import Literature.Probability.Percolation.PlateCrossingEvents
import Literature.Probability.Percolation.CardyFormulaConformalInvariance
import Literature.Probability.Percolation.QuadCrossingSquareModel
import Literature.Probability.Percolation.FullPlaneCNL
import Literature.Probability.Percolation.TriAnnulusCrossingProofs
import Literature.Probability.Percolation.TriAnnulusArms
import Literature.Probability.Percolation.BrickHex
import Literature.Probability.Percolation.CommonOneArmWindow
import Literature.Probability.Percolation.SiteConnectionTools
import Literature.Probability.Percolation.TriHexLemma
import Literature.Probability.LatticeModels.TriangularLatticeProofs
import Literature.Probability.RandomPlanarGeometry.ConformalRectangleProofs
import HarnessLib

/-!
# Polarisation of plate-crossing probabilities for critical site percolation on `𝕋`

Topic `Literature/Probability/Percolation`; proofs only.  For the plate events of
`PlateCrossingEvents.lean` in the coordinates of a square model `Φ` of a conformal rectangle `Q`
(`IsSquareModel Q Φ`), **planar duality with room on `𝕋`** (hypothesis `hG2`, stub G2 of the
`oracle-sandwich` line) and **a horizontal plate crossing spanning `Q` blocks the G02 crossings of
`Q` of the other colour** (hypothesis `hB`, part of stub B) imply

`2 · tri(Q, δ) ≤ P(MV_T(P₃)) + 1 - P(MH_T(P₄))` eventually as `δ → 0⁺`

(`polarT_of`; `tri(Q, δ) = triDomainCrossingProb Q δ`, `P = triSitePercolation ½`,
`MV_T`/`MH_T` the monochromatic vertical/horizontal plate crossings of the plates
`(1+11κ/20, 1-11κ/20, 1+11κ/20)` / `(1+3κ/10, 1+11κ/20, 1-3κ/10)`).  Ingredients: colour-flip
symmetry of `triSitePercolation ½`, measurability of plate events (finitely many sites in the
window), inclusions of plate events.  This is the `𝕋` half of the mono-polarisation engine of the
transfer "loop-ensemble closeness ⇒ crossing probabilities close" (Camia–Newman 2006, §5–6).

## References

* F. Camia, C. M. Newman, Comm. Math. Phys. 268 (2006), §5–6 [CamiaNewman2006].
* B. Bollobás, O. Riordan, *Percolation*, CUP 2006, Ch. 7 [BollobasRiordan2006].
-/

noncomputable section

namespace Literature.Probability.Percolation

open Literature.Probability.RandomPlanarGeometry hiding cardyFunction
open Literature.Probability.LatticeModels
open Filter _root_.Topology Set _root_.MeasureTheory Metric Complex

/-- A plate site set of `𝕋` is finite (`δ > 0`, plate inside `plateBox 2 2`). [folklore] -/
theorem finite_triPlateSites {Φ : ℂ ≃ₜ ℂ} {W₀ : ℝ} (hW : Φ '' plateBox 2 2 ⊆ closedBall (0 : ℂ) W₀)
    {δ : ℝ} (hδ : 0 < δ) {S : Set ℂ} (hS : S ⊆ plateBox 2 2) :
    {w : Site 2 | triMeshPoint δ w ∈ Φ '' S}.Finite := by
  refine (finite_setOf_dist_triMeshPoint_le hδ 0 W₀).subset fun w hw => ?_
  exact mem_closedBall.1 (hW (image_mono hS hw))

/-- Plate crossing events of `𝕋` are measurable. [folklore] -/
theorem measurableSet_triPlate {Φ : ℂ ≃ₜ ℂ} {W₀ : ℝ} (hW : Φ '' plateBox 2 2 ⊆ closedBall (0 : ℂ) W₀)
    {δ : ℝ} (hδ : 0 < δ) {S : Set ℂ} (hS : S ⊆ plateBox 2 2) (A B : Set (Site 2)) :
    MeasurableSet {ω : SiteConfig (Site 2) | ∃ u ∈ A, ∃ v ∈ B,
      ω ∈ siteConnIn triGraph {w | triMeshPoint δ w ∈ Φ '' S} u v} := by
  have hfin := finite_triPlateSites hW hδ hS
  have heq : {ω : SiteConfig (Site 2) | ∃ u ∈ A, ∃ v ∈ B,
      ω ∈ siteConnIn triGraph {w | triMeshPoint δ w ∈ Φ '' S} u v} =
      ⋃ u ∈ A, ⋃ v ∈ B, siteConnIn triGraph (↑hfin.toFinset) u v := by
    ext ω
    simp only [mem_setOf_eq, mem_iUnion, exists_prop, Finite.coe_toFinset]
  rw [heq]
  exact MeasurableSet.biUnion (to_countable _) fun u _ =>
    MeasurableSet.biUnion (to_countable _) fun v _ => measurableSet_siteConnIn _ _ u v

/-- The G02 crossing event of `𝕋` is measurable (`δ > 0`). [folklore] -/
theorem measurableSet_triCrossing' (R : ConformalRectangle) {δ : ℝ} (hδ : 0 < δ) :
    MeasurableSet (triCrossing R.carrier δ (R.arc 0) (R.arc 2)) := by
  have hfin : (triMeshDomain R.carrier δ).Finite := triMeshDomain_finite_holds R.isBounded hδ
  have heq : triCrossing R.carrier δ (R.arc 0) (R.arc 2) =
      ⋃ x ∈ triDiscreteArc R.carrier δ (R.arc 0), ⋃ y ∈ triDiscreteArc R.carrier δ (R.arc 2),
        siteConnIn (triDiscreteDomainGraph R.carrier δ) (↑hfin.toFinset) x y := by
    ext ω
    simp only [triCrossing, mem_setOf_eq, mem_iUnion, exists_prop, Finite.coe_toFinset]
  rw [heq]
  exact MeasurableSet.biUnion (to_countable _) fun x _ ↦
    MeasurableSet.biUnion (to_countable _) fun y _ ↦ measurableSet_siteConnIn _ _ x y

/-- S2 from G2 (𝕋 plate duality) + B2' (plate crossings block G02 crossings) + colour flip.
[folklore] -/
theorem polarT_of
    (hG2 : ∀ (Φ : ℂ ≃ₜ ℂ) (ν : ℝ), 0 < ν → ∃ δ₀ : ℝ, 0 < δ₀ ∧ ∀ δ : ℝ, 0 < δ → δ ≤ δ₀ →
      ∀ ω : SiteConfig (Site 2),
        (∀ x yin yout : ℝ, 2 * ν < x → x ≤ 2 → 0 < yin → yin + 2 * ν ≤ yout → yout ≤ 2 →
          (ω ∉ triPlateV Φ δ x yin yout → ωᶜ ∈ triPlateH Φ δ (x - 2 * ν) x (yin + 2 * ν)) ∧
          (ωᶜ ∉ triPlateV Φ δ x yin yout → ω ∈ triPlateH Φ δ (x - 2 * ν) x (yin + 2 * ν))) ∧
        (∀ xin xout y : ℝ, 2 * ν < y → y ≤ 2 → 0 < xin → xin + 2 * ν ≤ xout → xout ≤ 2 →
          (ω ∉ triPlateH Φ δ xin xout y → ωᶜ ∈ triPlateV Φ δ (xin + 2 * ν) (y - 2 * ν) y) ∧
          (ωᶜ ∉ triPlateH Φ δ xin xout y → ω ∈ triPlateV Φ δ (xin + 2 * ν) (y - 2 * ν) y)))
    (hB : ∀ (Q : ConformalRectangle) (Φ : ℂ ≃ₜ ℂ), IsSquareModel Q Φ → ∀ ν : ℝ, 0 < ν →
      ∃ δ₀ : ℝ, 0 < δ₀ ∧ ∀ δ : ℝ, 0 < δ → δ ≤ δ₀ →
        ∀ (xin xout y : ℝ), 1 + ν ≤ xin → xin ≤ xout → xout ≤ 2 → 0 < y → y + ν ≤ 1 →
          ∀ ω : SiteConfig (Site 2),
            (ω ∈ triPlateH Φ δ xin xout y → ωᶜ ∈ triCrossing Q.carrier δ (Q.arc 0) (Q.arc 2) → False) ∧
            (ωᶜ ∈ triPlateH Φ δ xin xout y → ω ∈ triCrossing Q.carrier δ (Q.arc 0) (Q.arc 2) → False)) :
  ∀ (Q : ConformalRectangle) (Φ : ℂ ≃ₜ ℂ), IsSquareModel Q Φ → ∀ κ : ℝ, 0 < κ → κ ≤ 1 / 2 →
    ∀ᶠ δ : ℝ in 𝓝[>] 0,
      2 * triDomainCrossingProb Q δ ≤
        (triSitePercolation half).real (triMonoPlateV Φ δ (1 + 11 * κ / 20) (1 - 11 * κ / 20) (1 + 11 * κ / 20)) + 1 -
          (triSitePercolation half).real (triMonoPlateH Φ δ (1 + 3 * κ / 10) (1 + 11 * κ / 20) (1 - 3 * κ / 10)) := by
  intro Q Φ hΦ κ hκ hκ1
  have hν : 0 < κ / 10 := by positivity
  obtain ⟨δ₁, hδ₁, hdual⟩ := hG2 Φ (κ / 10) hν
  obtain ⟨δ₂, hδ₂, hblock⟩ := hB Q Φ hΦ (κ / 10) hν
  obtain ⟨W₀, hW₀, hW⟩ := exists_closedBall_superset_plateBox Φ
  have hev : ∀ᶠ δ : ℝ in 𝓝[>] 0, δ ∈ Ioo 0 (min δ₁ δ₂) := Ioo_mem_nhdsGT (lt_min hδ₁ hδ₂)
  filter_upwards [hev] with δ hδ
  have hδpos : 0 < δ := hδ.1
  have hδ₁' : δ ≤ δ₁ := (hδ.2.trans_le (min_le_left _ _)).le
  have hδ₂' : δ ≤ δ₂ := (hδ.2.trans_le (min_le_right _ _)).le
  -- events
  set Ho : Set (SiteConfig (Site 2)) := triPlateH Φ δ (1 + 3 * κ / 10) (1 + 11 * κ / 20) (1 - 3 * κ / 10) with hHo
  set Hc : Set (SiteConfig (Site 2)) := compl ⁻¹' Ho with hHc
  set G : Set (SiteConfig (Site 2)) := triCrossing Q.carrier δ (Q.arc 0) (Q.arc 2) with hG
  set Gc : Set (SiteConfig (Site 2)) := compl ⁻¹' G with hGc
  set M3 : Set (SiteConfig (Site 2)) := triMonoPlateV Φ δ (1 + 11 * κ / 20) (1 - 11 * κ / 20) (1 + 11 * κ / 20) with hM3
  set M4 : Set (SiteConfig (Site 2)) := triMonoPlateV Φ δ (1 + κ / 2) (1 - κ / 2) (1 + κ / 2) with hM4
  -- measurability
  have hbox₁ : plateBox (1 + 11 * κ / 20) (1 - 3 * κ / 10) ⊆ plateBox 2 2 := fun z hz =>
    ⟨⟨by linarith [hz.1.1], by linarith [hz.1.2]⟩, ⟨by linarith [hz.2.1], by linarith [hz.2.2]⟩⟩
  have hHom : MeasurableSet Ho := measurableSet_triPlate hW hδpos hbox₁ _ _
  have hcm : Measurable (compl : SiteConfig (Site 2) → SiteConfig (Site 2)) :=
    measurable_set_iff.2 fun i => (measurable_set_mem i).not
  have hHcm : MeasurableSet Hc := hcm hHom
  have hGm : MeasurableSet G := measurableSet_triCrossing' Q hδpos
  -- (ii) blocking: Ho misses Gc, Hc misses G
  have hbl := hblock δ hδpos hδ₂' (1 + 3 * κ / 10) (1 + 11 * κ / 20) (1 - 3 * κ / 10)
    (by linarith) (by linarith) (by linarith) (by linarith) (by linarith)
  have h2a : Ho ⊆ Gcᶜ := fun ω hω hω' => (hbl ω).1 hω hω'
  have h2b : Hc ⊆ Gᶜ := fun ω hω hω' => (hbl ω).2 hω hω'
  -- (iii) duality: off M4, both Ho and Hc
  have h3 : M4ᶜ ⊆ Ho ∩ Hc := by
    intro ω hω
    simp only [hM4, triMonoPlateV, mem_compl_iff, mem_union, mem_preimage, not_or] at hω
    have hd := (hdual δ hδpos hδ₁' ω).1 (1 + κ / 2) (1 - κ / 2) (1 + κ / 2)
      (by linarith) (by linarith) (by linarith) (by linarith) (by linarith)
    have e1 : (1 + κ / 2) - 2 * (κ / 10) = 1 + 3 * κ / 10 := by ring
    have e2 : (1 - κ / 2) + 2 * (κ / 10) = 1 - 3 * κ / 10 := by ring
    constructor
    · -- no closed vertical ⇒ open horizontal
      have h := hd.2 hω.2
      rw [e1, e2] at h
      exact triPlateH_mono Φ δ le_rfl (by linarith) le_rfl h
    · have h := hd.1 hω.1
      rw [e1, e2] at h
      exact triPlateH_mono Φ δ le_rfl (by linarith) le_rfl h
  -- (iv) M4 ⊆ M3
  have h4 : M4 ⊆ M3 := by
    refine union_subset_union (triPlateV_mono Φ δ (by linarith) (by linarith) (by linarith)) ?_
    exact preimage_mono (triPlateV_mono Φ δ (by linarith) (by linarith) (by linarith))
  -- probabilities
  have hGc : (triSitePercolation half).real Gc = (triSitePercolation half).real G := triSitePercolation_half_real_preimage_compl G
  have hHc : (triSitePercolation half).real Hc = (triSitePercolation half).real Ho := triSitePercolation_half_real_preimage_compl Ho
  have htri : triDomainCrossingProb Q δ = (triSitePercolation half).real G := triDomainCrossingProb_eq_measureReal Q δ
  have hHo_le : (triSitePercolation half).real Ho ≤ 1 - (triSitePercolation half).real G := by
    have := measureReal_mono (μ := (triSitePercolation half)) h2a
    rw [measureReal_compl (hcm hGm), probReal_univ, hGc] at this
    exact this
  have hHc_le : (triSitePercolation half).real Hc ≤ 1 - (triSitePercolation half).real G := by
    have := measureReal_mono (μ := (triSitePercolation half)) h2b
    rw [measureReal_compl hGm, probReal_univ] at this
    exact this
  have hunion : (triSitePercolation half).real (Ho ∪ Hc) + (triSitePercolation half).real (Ho ∩ Hc) = (triSitePercolation half).real Ho + (triSitePercolation half).real Hc :=
    measureReal_union_add_inter hHcm
  have hinter : 1 - (triSitePercolation half).real M3 ≤ (triSitePercolation half).real (Ho ∩ Hc) := by
    have h1 : (triSitePercolation half).real M4ᶜ ≤ (triSitePercolation half).real (Ho ∩ Hc) := measureReal_mono h3
    have h2 : (triSitePercolation half).real M4 ≤ (triSitePercolation half).real M3 := measureReal_mono h4
    have h3' : 1 - (triSitePercolation half).real M4 ≤ (triSitePercolation half).real M4ᶜ := by
      have hle : (triSitePercolation half).real (univ : Set (SiteConfig (Site 2))) ≤ (triSitePercolation half).real M4 + (triSitePercolation half).real M4ᶜ := by
        rw [← union_compl_self M4]
        exact measureReal_union_le _ _
      rw [probReal_univ] at hle
      linarith
    linarith
  have hMH : (triSitePercolation half).real (triMonoPlateH Φ δ (1 + 3 * κ / 10) (1 + 11 * κ / 20) (1 - 3 * κ / 10)) = (triSitePercolation half).real (Ho ∪ Hc) := rfl
  rw [hMH, htri]
  linarith

end Literature.Probability.Percolation

end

★ ★ ★ ★ ★ ★ ★

Return the lines of the listing where the string "vertical" appears.

`MV_T`/`MH_T` the monochromatic vertical/horizontal plate crossings of the plates
    · -- no closed vertical ⇒ open horizontal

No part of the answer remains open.